**** INPUT RECORDS ****

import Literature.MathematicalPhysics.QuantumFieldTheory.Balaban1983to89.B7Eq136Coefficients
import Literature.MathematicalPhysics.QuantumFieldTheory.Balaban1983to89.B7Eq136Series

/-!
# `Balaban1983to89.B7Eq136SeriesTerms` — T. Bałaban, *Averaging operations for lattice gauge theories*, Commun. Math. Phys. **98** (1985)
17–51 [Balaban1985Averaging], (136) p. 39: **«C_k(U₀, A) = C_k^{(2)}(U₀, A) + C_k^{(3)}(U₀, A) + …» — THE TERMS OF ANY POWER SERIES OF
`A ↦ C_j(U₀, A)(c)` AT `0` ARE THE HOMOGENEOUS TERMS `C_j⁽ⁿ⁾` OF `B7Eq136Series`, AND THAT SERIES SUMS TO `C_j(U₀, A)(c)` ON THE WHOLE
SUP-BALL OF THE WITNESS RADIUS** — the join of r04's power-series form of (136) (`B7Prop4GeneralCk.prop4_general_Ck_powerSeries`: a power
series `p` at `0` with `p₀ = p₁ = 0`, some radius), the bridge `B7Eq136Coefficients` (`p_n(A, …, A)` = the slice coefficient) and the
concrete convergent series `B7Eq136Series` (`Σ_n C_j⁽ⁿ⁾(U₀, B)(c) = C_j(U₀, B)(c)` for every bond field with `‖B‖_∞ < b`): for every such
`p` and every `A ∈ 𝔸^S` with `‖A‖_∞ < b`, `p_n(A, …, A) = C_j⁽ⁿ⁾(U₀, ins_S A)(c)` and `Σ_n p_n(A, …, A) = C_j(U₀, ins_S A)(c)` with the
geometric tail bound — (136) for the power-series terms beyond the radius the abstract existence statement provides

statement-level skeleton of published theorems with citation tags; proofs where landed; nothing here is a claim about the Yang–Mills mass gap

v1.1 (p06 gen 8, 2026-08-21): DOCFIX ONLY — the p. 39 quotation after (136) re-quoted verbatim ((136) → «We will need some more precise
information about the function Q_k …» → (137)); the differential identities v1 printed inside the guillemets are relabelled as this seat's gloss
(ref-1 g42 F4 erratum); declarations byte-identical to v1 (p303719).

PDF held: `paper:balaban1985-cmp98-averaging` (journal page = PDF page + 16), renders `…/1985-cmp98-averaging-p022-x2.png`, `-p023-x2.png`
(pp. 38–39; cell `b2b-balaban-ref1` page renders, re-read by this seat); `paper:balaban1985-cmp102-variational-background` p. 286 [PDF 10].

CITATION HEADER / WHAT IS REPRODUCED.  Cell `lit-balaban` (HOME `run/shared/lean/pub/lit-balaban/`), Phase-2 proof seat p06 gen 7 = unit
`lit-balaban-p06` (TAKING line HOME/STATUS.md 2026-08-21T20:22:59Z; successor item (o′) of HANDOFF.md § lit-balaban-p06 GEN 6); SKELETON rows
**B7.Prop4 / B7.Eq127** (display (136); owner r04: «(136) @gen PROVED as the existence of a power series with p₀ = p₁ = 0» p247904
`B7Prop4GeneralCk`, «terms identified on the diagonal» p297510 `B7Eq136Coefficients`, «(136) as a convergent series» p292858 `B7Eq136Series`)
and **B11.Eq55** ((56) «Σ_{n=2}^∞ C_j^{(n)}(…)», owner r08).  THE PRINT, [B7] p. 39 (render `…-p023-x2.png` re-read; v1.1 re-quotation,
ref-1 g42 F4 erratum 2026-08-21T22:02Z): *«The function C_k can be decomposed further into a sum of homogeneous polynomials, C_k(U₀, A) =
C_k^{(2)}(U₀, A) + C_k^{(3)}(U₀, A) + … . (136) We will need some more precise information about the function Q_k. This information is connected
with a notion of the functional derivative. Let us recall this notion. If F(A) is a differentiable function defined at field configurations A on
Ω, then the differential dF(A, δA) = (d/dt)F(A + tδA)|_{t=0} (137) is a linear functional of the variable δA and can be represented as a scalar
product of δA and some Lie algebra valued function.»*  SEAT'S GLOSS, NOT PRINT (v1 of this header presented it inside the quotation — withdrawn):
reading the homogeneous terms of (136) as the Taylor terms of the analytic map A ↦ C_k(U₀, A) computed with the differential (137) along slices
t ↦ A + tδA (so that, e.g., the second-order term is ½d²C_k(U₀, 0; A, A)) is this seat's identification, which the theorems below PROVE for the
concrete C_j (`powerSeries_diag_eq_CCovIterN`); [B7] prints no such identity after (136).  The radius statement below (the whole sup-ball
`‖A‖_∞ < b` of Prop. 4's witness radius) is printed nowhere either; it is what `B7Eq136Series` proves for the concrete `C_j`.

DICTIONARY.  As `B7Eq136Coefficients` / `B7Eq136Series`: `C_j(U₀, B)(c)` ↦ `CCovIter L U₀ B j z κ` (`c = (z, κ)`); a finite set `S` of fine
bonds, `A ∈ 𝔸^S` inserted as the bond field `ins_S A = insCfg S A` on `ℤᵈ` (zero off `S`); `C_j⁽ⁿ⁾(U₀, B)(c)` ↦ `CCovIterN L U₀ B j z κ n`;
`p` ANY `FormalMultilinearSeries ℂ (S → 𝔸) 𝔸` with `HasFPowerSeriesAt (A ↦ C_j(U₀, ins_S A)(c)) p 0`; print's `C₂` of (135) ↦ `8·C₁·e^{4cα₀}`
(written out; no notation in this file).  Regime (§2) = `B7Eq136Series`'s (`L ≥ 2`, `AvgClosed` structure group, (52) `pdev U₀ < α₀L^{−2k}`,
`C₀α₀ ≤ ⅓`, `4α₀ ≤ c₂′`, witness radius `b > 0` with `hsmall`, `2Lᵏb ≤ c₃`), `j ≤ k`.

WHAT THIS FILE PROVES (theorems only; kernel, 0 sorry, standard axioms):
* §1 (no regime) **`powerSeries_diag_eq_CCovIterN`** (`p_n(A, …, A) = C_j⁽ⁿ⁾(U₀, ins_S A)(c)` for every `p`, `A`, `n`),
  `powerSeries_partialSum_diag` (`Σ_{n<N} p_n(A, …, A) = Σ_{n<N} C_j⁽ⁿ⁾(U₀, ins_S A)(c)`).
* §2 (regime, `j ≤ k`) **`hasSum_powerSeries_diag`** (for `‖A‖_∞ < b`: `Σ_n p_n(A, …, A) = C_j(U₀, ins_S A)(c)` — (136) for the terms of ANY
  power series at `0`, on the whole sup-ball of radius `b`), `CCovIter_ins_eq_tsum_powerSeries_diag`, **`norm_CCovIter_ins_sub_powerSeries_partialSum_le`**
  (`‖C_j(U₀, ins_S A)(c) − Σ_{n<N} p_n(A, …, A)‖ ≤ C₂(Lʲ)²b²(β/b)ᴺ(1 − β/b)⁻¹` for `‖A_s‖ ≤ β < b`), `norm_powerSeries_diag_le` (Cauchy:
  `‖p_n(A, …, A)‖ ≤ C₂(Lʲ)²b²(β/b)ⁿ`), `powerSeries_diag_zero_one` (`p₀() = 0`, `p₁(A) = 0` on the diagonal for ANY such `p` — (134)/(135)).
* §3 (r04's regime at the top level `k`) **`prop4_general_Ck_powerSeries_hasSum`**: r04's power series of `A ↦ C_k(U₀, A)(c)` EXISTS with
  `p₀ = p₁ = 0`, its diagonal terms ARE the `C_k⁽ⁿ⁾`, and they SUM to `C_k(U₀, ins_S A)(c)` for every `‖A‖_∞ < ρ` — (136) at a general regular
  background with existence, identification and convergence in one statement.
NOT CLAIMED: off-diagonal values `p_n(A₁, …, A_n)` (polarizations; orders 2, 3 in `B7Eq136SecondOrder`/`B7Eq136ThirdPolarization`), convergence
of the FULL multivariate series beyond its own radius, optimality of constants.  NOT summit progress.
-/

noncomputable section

****

**WHAT TO DO:** In the data above, copy every line where the string "some" appears.

**WRITTEN ANSWER:**
series `p` at `0` with `p₀ = p₁ = 0`, some radius), the bridge `B7Eq136Coefficients` (`p_n(A, …, A)` = the slice coefficient) and the
v1.1 (p06 gen 8, 2026-08-21): DOCFIX ONLY — the p. 39 quotation after (136) re-quoted verbatim ((136) → «We will need some more precise
C_k^{(2)}(U₀, A) + C_k^{(3)}(U₀, A) + … . (136) We will need some more precise information about the function Q_k. This information is connected
product of δA and some Lie algebra valued function.»*  SEAT'S GLOSS, NOT PRINT (v1 of this header presented it inside the quotation — withdrawn):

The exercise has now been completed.